* **WORK INSTRUCTION**: In the records that follow, find each line with "only" and pull it out.

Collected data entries

- - - - -

/-- The support of the open pair at scale `R`, inside the shell `{n ≤ |v| ≤ R}` and the cones of the
sides `0, 2` beyond it, as used by Lemma 13 (`2n ≤ R`, `R ≤ R'`). [folklore] -/
theorem extDuoConeSet_subset {n R R' : ℕ} (hRR' : R ≤ R') :
    extDuoConeSet n R ⊆ ↑((triBall R).filter fun v => (n : ℤ) ≤ triNorm v) ∪
      ↑((triBall (R' + R' / 8)).filter fun v : Site 2 =>
        (R : ℤ) < triNorm v ∧ ((v 1 ≤ 0 ∧ 0 < v 0 + v 1) ∨ (v 0 ≤ 0 ∧ 0 < v 0 + v 1))) := by
  have h88 : (R : ℤ) + (R / 8 : ℕ) ≤ (R' : ℤ) + (R' / 8 : ℕ) := by have := Nat.div_le_div_right (c := 8) hRR'; omega
  rintro v (hv | hv)
  · rw [mem_extConeSet] at hv
    simp only [Set.mem_union, Finset.mem_coe, Finset.mem_filter, mem_triBall_iff]
    by_cases h : triNorm v ≤ (R : ℤ)
    · exact Or.inl ⟨h, hv.1⟩
    · right
      have hc := hv.2.2 (by omega)
      exact ⟨by push_cast; omega, by omega, Or.inl ⟨by omega, hc.2⟩⟩
  · simp only [Set.mem_setOf_eq, mem_extConeSet] at hv
    obtain ⟨-, -, -, -, f20, f21, -⟩ := frameIso_apply_formula v
    rw [triNorm_frameIso 2 (by norm_num), f20, f21] at hv
    simp only [Set.mem_union, Finset.mem_coe, Finset.mem_filter, mem_triBall_iff]
    by_cases h : triNorm v ≤ (R : ℤ)
    · exact Or.inl ⟨h, hv.1⟩
    · right
      have hc := hv.2.2 (by omega)
      exact ⟨by push_cast; omega, by omega, Or.inr ⟨by omega, by omega⟩⟩

/-- The open pair is measurable (`2n ≤ N`). [folklore] -/
theorem measurableSet_extOpenDuoQ {n N : ℕ} (hnN : 2 * n ≤ N) : MeasurableSet (extOpenDuoQ n N) := by
  have h := (determinedBy_extOpenDuoQ hnN).mono (extDuoConeSet_subset (n := n) (R := N) le_rfl)
  rw [← Finset.coe_union] at h
  exact h.measurableSet_of_finset

/-- The closed pair is measurable (`2n ≤ N`). [folklore] -/
theorem measurableSet_extClosedDuoQ {n N : ℕ} (hnN : 2 * n ≤ N) : MeasurableSet (extClosedDuoQ n N) := by
  have h1 := determinedBy_preimage_frameConfig 3
    ((determinedBy_extOpenDuoQ hnN).mono (extDuoConeSet_subset (n := n) (R := N) le_rfl))
  have h2 := DeterminedBy.preimage_compl' h1
  rw [← Finset.coe_union, ← Finset.coe_image] at h2
  exact h2.measurableSet_of_finset

/-- The adjacent four-arm landed event is measurable (`2n ≤ N`). [folklore] -/
theorem measurableSet_extFourAdjQ {n N : ℕ} (hnN : 2 * n ≤ N) : MeasurableSet (extFourAdjQ n N) :=
  (measurableSet_extOpenDuoQ hnN).inter (measurableSet_extClosedDuoQ hnN)

/-! ### Deterministic outward extension of the pair -/

/-- **Outward extension of the two disjoint open arms along the bent corridors of the sides `0`
and `2`**: `extOpenDuoQ n R ∩ (C ∩ {frameConfig 2 ω ∈ C}) ⊆ extOpenDuoQ n R'`, `C = sepOutCorrQ R R'`
(`2200 ≤ R`, `2n ≤ R`, `2R ≤ R' ≤ 32R`). The confining sets are cut down to the cone supports and
enlarged by the corridor sites of their own side; the corridor of the side `0` lies beyond `Λ_R` in
the cone `{x₁ ≤ 0 < x₀ + x₁}`, that of the side `2` in `{x₀ ≤ 0 < x₀ + x₁}`, and these are disjoint
from each other and from the other side's cone support, so the extended arms are disjoint. [cite: Nolin2008, §4.3 Prop. 12 (i) (proof) (arXiv 0711.4948: Prop. 11); §4.4 p. 12 (constant C₀), σ = BBWW] -/
theorem extOpenDuoQ_inter_corr_subset {n R R' : ℕ} (hR : 2200 ≤ R) (hnR : 2 * n ≤ R) (hRR' : 2 * R ≤ R')
    (hR'R : R' ≤ 32 * R) :
    extOpenDuoQ n R ∩ (sepOutCorrQ R R' ∩ {ω | frameConfig 2 ω ∈ sepOutCorrQ R R'}) ⊆ extOpenDuoQ n R' := by
  rintro ω ⟨hω, g0, g2⟩
  simp only [Set.mem_setOf_eq] at g2
  obtain ⟨X, Y, hXY, hXc, hYc, hX, hY⟩ := (mem_extOpenDuoQ_iff hnR ω).1 hω
  set F₀ : Set (Site 2) := ↑(sepOutCorrQFinset R R') with hF₀
  have dC := determinedBy_sepOutCorrQ R R'
  rw [determinedBy_iff] at dC
  -- the new confining sets
  set X₁ : Set (Site 2) := X ∪ F₀ with hX₁
  set Y₁ : Set (Site 2) := Y ∪ {v | frameIso 2 v ∈ F₀} with hY₁
  refine ⟨X₁, Y₁, ?_, ?_, ?_⟩
  · -- disjointness
    rw [Set.disjoint_left]
    rintro v (hvX | hvF) (hvY | hvF')
    · exact Set.disjoint_left.1 hXY hvX hvY
    · -- `v ∈ extConeSet`, `σ v` a corridor site
      have h1 := mem_extConeSet.1 (hXc hvX)
      have h2 := sepOutCorrQFinset_subset hR hRR' hR'R (Finset.mem_coe.1 hvF')
      obtain ⟨-, -, -, -, f20, f21, -⟩ := frameIso_apply_formula v
      rw [triNorm_frameIso 2 (by norm_num), f20, f21] at h2
      have h3 := h1.2.2 (by omega)
      omega
    · have h1 := sepOutCorrQFinset_subset hR hRR' hR'R (Finset.mem_coe.1 hvF)
      have h2 := mem_extConeSet.1 (hYc hvY)
      obtain ⟨-, -, -, -, f20, f21, -⟩ := frameIso_apply_formula v
      rw [triNorm_frameIso 2 (by norm_num), f20, f21] at h2
      have h3 := h2.2.2 (by omega)
      omega
    · have h1 := sepOutCorrQFinset_subset hR hRR' hR'R (Finset.mem_coe.1 hvF)
      have h2 := sepOutCorrQFinset_subset hR hRR' hR'R (Finset.mem_coe.1 hvF')
      obtain ⟨-, -, -, -, f20, f21, -⟩ := frameIso_apply_formula v
      rw [f20, f21] at h2
      omega
  · -- the arm of the side `0`
    have hsub : ω ∩ X ⊆ ω ∩ X₁ := Set.inter_subset_inter_right _ Set.subset_union_left
    have hE : ω ∩ X₁ ∈ extOpenArm n R := isUpperSet_extOpenArm n R hsub hX
    have hC : ω ∩ X₁ ∈ sepOutCorrQ R R' := by
      refine (dC (ω ∩ X₁) ω ?_).2 g0
      ext v; simp only [Set.mem_inter_iff]
      exact ⟨fun h => ⟨h.1.1, h.2⟩, fun h => ⟨⟨h.1, Or.inr h.2⟩, h.2⟩⟩
    exact extOpenArm_inter_sepOutCorrQ_subset hR hnR hRR' hR'R ⟨hE, hC⟩
  · -- the arm of the side `2`, in the frame `2`
    rw [frameConfig_inter] at hY ⊢
    have hpre : {v : Site 2 | frameIso 2 v ∈ Y₁} = {v | frameIso 2 v ∈ Y} ∪ F₀ := by
      ext v
      simp only [hY₁, Set.mem_setOf_eq, Set.mem_union, frameIso_two_two]
    rw [hpre]
    set χ := frameConfig 2 ω with hχ
    have hsub : χ ∩ {v | frameIso 2 v ∈ Y} ⊆ χ ∩ ({v | frameIso 2 v ∈ Y} ∪ F₀) :=
      Set.inter_subset_inter_right _ Set.subset_union_left
    have hE : χ ∩ ({v | frameIso 2 v ∈ Y} ∪ F₀) ∈ extOpenArm n R := isUpperSet_extOpenArm n R hsub hY
    have hC : χ ∩ ({v | frameIso 2 v ∈ Y} ∪ F₀) ∈ sepOutCorrQ R R' := by
      refine (dC _ χ ?_).2 g2
      ext v; simp only [Set.mem_inter_iff]
      exact ⟨fun h => ⟨h.1.1, h.2⟩, fun h => ⟨⟨h.1, Or.inr h.2⟩, h.2⟩⟩
    exact extOpenArm_inter_sepOutCorrQ_subset hR hnR hRR' hR'R ⟨hE, hC⟩

/-- **Outward extension of the two disjoint closed arms** along the corridors of the sides `3`, `5`
(the open statement for `frameConfig 3 ωᶜ`; `frameConfig 2 ∘ frameConfig 3 = frameConfig 5`). [cite: Nolin2008, §4.3 Prop. 12 (i) (proof) (arXiv 0711.4948: Prop. 11), σ = BBWW] -/
theorem extClosedDuoQ_inter_corr_subset {n R R' : ℕ} (hR : 2200 ≤ R) (hnR : 2 * n ≤ R) (hRR' : 2 * R ≤ R')
    (hR'R : R' ≤ 32 * R) :
    extClosedDuoQ n R ∩ ({ω | frameConfig 3 ωᶜ ∈ sepOutCorrQ R R'} ∩ {ω | frameConfig 5 ωᶜ ∈ sepOutCorrQ R R'}) ⊆
      extClosedDuoQ n R' := by
  rintro ω ⟨hω, g3, g5⟩
  simp only [Set.mem_setOf_eq] at g3 g5
  rw [← frameConfig_two_three] at g5
  exact extOpenDuoQ_inter_corr_subset hR hnR hRR' hR'R ⟨hω, g3, g5⟩

/-- **Outward extension of the four adjacent landed arms** along the four corridors. [cite: Nolin2008, §4.3 Prop. 12 (i) (proof) (arXiv 0711.4948: Prop. 11), σ = BBWW] -/
theorem extFourAdjQ_inter_corr_subset {n R R' : ℕ} (hR : 2200 ≤ R) (hnR : 2 * n ≤ R) (hRR' : 2 * R ≤ R')
    (hR'R : R' ≤ 32 * R) :
    extFourAdjQ n R ∩ ((sepOutCorrQ R R' ∩ {ω | frameConfig 2 ω ∈ sepOutCorrQ R R'}) ∩
      ({ω | frameConfig 3 ωᶜ ∈ sepOutCorrQ R R'} ∩ {ω | frameConfig 5 ωᶜ ∈ sepOutCorrQ R R'})) ⊆ extFourAdjQ n R' := by
  rintro ω ⟨⟨hO, hCl⟩, gO, gCl⟩
  exact ⟨extOpenDuoQ_inter_corr_subset hR hnR hRR' hR'R ⟨hO, gO⟩,
    extClosedDuoQ_inter_corr_subset hR hnR hRR' hR'R ⟨hCl, gCl⟩⟩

- - - - -

* **OUTPUT FOR THIS TASK**:
    simp only [Set.mem_union, Finset.mem_coe, Finset.mem_filter, mem_triBall_iff]
  · simp only [Set.mem_setOf_eq, mem_extConeSet] at hv
    simp only [Set.mem_union, Finset.mem_coe, Finset.mem_filter, mem_triBall_iff]
  simp only [Set.mem_setOf_eq] at g2
      ext v; simp only [Set.mem_inter_iff]
      simp only [hY₁, Set.mem_setOf_eq, Set.mem_union, frameIso_two_two]
      ext v; simp only [Set.mem_inter_iff]
  simp only [Set.mem_setOf_eq] at g3 g5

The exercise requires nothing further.